** WHAT YOU NEED TO DO **
Search through the entries for the word "withDensity" and copy every line that has it.

** DATA TO EXAMINE **
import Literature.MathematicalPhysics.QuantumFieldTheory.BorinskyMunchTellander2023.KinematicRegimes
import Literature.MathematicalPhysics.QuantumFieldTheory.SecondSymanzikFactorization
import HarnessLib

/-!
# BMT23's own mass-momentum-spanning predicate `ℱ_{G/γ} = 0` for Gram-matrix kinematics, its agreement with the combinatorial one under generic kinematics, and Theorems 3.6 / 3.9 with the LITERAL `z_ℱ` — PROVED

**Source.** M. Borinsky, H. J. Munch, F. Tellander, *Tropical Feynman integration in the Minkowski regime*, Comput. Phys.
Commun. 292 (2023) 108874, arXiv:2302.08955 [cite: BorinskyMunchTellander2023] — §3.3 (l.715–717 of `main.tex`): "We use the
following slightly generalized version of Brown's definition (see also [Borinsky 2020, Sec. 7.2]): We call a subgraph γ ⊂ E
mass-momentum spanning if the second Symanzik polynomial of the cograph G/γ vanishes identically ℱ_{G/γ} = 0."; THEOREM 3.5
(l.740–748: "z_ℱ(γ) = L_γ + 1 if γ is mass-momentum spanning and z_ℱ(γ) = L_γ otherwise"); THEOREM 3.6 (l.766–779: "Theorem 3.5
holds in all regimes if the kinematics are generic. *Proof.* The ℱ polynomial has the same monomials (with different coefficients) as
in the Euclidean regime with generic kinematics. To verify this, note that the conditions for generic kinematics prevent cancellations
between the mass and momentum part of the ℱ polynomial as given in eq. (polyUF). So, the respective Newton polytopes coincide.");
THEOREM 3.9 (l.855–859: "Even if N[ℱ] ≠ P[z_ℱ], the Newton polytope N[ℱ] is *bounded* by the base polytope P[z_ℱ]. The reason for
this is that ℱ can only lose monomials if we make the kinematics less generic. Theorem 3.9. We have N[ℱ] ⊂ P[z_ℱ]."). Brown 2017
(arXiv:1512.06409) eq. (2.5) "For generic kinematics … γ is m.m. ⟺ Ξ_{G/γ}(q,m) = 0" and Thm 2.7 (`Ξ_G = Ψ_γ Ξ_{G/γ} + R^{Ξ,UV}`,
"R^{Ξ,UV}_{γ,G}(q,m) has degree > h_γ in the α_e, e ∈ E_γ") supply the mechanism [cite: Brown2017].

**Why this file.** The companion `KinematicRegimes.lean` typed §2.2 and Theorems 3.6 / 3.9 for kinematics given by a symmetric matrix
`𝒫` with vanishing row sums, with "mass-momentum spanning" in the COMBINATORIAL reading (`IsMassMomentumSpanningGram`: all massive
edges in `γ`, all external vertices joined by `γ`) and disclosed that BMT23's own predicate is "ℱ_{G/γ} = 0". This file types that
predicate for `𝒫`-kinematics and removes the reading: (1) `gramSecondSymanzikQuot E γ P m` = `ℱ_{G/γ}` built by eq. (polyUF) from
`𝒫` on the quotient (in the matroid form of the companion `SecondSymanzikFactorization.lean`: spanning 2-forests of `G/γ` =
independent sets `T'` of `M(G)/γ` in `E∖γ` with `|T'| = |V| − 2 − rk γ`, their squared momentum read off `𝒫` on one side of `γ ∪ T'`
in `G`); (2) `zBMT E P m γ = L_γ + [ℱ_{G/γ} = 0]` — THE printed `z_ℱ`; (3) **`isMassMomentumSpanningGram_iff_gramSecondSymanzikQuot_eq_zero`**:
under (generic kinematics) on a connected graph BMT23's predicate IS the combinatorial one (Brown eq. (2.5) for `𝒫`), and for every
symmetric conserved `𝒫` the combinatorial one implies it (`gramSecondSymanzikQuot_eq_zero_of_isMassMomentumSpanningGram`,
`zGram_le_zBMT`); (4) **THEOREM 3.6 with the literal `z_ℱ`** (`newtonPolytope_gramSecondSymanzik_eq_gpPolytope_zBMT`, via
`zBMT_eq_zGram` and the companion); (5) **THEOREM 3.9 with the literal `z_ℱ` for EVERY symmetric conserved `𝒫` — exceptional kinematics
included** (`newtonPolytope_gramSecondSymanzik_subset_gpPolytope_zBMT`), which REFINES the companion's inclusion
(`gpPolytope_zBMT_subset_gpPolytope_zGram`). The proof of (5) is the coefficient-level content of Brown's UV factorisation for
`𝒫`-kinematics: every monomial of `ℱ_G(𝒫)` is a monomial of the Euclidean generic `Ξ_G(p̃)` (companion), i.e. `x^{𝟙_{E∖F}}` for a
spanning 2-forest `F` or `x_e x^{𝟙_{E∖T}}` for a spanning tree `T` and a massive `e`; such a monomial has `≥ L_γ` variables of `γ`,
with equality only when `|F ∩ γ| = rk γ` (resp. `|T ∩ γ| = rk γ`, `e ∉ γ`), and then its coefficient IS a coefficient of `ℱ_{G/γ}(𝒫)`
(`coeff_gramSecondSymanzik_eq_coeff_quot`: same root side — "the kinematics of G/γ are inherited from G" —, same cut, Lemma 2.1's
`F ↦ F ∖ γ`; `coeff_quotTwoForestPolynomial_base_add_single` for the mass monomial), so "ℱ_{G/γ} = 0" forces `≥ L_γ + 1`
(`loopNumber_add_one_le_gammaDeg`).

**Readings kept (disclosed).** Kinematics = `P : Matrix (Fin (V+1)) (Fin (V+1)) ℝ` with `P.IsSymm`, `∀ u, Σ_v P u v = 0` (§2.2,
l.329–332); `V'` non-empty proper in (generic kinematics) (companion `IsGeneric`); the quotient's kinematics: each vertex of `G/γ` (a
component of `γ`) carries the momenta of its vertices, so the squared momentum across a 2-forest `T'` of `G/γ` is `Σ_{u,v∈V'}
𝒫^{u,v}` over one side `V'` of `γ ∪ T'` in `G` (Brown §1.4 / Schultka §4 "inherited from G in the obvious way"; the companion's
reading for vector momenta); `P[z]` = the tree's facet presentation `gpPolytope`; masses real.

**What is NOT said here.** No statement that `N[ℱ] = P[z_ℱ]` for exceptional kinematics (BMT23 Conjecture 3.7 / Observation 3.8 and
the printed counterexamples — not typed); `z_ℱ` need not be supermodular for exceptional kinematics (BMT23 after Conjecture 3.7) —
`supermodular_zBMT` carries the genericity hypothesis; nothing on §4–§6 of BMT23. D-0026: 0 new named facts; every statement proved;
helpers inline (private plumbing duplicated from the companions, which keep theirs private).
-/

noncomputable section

...

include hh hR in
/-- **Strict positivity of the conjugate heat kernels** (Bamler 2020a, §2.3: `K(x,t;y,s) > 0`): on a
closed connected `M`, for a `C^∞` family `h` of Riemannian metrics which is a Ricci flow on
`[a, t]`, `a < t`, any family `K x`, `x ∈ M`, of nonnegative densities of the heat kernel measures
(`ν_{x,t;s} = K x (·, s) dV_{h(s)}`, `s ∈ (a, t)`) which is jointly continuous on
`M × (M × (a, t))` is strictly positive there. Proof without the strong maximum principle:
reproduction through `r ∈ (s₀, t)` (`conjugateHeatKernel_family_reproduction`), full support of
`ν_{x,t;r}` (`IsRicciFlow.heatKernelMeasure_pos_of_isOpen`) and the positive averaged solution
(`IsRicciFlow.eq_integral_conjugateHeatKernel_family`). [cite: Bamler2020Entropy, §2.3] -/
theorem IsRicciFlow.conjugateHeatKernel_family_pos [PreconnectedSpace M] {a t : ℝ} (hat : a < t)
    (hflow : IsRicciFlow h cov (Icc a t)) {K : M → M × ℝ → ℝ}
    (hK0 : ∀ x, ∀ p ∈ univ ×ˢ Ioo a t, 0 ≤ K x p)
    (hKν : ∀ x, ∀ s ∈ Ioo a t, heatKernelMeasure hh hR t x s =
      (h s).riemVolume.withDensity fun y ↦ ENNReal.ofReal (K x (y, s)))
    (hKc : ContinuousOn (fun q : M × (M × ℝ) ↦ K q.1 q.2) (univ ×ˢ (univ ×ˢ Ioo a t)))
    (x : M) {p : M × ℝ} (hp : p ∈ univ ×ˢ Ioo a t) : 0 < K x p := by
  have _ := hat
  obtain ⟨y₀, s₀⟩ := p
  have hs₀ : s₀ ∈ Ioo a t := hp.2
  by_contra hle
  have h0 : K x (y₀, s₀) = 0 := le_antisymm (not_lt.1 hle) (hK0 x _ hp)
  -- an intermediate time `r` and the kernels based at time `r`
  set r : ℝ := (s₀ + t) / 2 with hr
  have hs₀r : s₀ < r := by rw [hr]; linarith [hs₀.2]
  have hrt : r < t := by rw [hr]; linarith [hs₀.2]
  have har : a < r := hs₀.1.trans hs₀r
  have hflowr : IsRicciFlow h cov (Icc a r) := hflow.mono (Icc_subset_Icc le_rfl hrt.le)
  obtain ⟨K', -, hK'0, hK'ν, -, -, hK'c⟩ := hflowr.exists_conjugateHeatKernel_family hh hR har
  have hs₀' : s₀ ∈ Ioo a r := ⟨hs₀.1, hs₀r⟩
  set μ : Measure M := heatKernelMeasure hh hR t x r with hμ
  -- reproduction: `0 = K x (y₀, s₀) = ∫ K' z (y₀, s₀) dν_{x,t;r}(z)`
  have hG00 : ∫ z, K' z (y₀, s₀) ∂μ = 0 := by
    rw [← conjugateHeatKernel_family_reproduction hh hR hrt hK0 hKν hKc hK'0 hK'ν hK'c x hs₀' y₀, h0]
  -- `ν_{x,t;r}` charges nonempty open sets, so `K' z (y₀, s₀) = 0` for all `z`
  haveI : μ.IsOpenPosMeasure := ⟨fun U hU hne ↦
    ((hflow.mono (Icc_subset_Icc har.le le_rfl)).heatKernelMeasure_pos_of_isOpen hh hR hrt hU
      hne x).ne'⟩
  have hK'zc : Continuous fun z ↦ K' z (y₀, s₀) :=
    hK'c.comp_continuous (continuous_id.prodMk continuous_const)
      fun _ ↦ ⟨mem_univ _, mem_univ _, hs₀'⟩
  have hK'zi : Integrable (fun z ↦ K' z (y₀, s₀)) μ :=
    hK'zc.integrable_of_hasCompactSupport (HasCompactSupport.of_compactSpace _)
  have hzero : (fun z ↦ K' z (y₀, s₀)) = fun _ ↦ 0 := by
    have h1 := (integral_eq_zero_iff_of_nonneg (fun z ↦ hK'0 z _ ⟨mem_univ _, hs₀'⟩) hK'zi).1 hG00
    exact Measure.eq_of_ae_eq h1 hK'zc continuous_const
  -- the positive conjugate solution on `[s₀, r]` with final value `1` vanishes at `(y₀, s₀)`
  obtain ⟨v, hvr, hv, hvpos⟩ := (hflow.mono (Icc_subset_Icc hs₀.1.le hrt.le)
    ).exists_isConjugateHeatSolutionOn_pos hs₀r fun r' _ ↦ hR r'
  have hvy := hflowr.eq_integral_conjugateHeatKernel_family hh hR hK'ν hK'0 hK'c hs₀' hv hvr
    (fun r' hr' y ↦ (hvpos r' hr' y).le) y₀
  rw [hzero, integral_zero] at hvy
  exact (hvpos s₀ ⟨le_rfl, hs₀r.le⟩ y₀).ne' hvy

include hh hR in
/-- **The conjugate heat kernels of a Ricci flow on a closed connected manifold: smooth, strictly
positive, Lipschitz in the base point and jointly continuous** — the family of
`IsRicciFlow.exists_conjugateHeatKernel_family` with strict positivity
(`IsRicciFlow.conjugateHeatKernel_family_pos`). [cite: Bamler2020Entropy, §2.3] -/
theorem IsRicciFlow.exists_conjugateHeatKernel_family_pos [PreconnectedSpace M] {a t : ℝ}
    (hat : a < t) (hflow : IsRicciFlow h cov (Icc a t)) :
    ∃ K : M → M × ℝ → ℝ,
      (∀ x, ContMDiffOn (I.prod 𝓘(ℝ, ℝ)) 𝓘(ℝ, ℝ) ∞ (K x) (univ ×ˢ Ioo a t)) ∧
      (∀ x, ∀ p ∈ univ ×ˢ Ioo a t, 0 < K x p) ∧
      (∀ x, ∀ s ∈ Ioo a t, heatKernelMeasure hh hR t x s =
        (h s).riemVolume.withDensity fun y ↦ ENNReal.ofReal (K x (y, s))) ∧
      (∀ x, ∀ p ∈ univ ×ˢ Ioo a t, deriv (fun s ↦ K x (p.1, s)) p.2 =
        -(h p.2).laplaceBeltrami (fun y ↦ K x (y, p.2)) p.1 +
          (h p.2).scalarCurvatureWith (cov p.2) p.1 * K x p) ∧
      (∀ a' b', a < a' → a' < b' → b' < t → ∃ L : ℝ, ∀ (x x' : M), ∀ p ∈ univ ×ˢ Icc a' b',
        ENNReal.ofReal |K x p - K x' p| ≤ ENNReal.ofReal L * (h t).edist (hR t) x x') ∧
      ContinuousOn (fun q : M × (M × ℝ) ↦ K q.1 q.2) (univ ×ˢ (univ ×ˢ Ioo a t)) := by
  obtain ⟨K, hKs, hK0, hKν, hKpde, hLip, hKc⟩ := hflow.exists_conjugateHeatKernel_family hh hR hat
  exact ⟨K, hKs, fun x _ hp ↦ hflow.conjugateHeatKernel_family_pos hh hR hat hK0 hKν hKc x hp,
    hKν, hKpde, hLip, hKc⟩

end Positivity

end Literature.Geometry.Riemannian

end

** EXERCISE SOLUTION **
      (h s).riemVolume.withDensity fun y ↦ ENNReal.ofReal (K x (y, s)))
        (h s).riemVolume.withDensity fun y ↦ ENNReal.ofReal (K x (y, s))) ∧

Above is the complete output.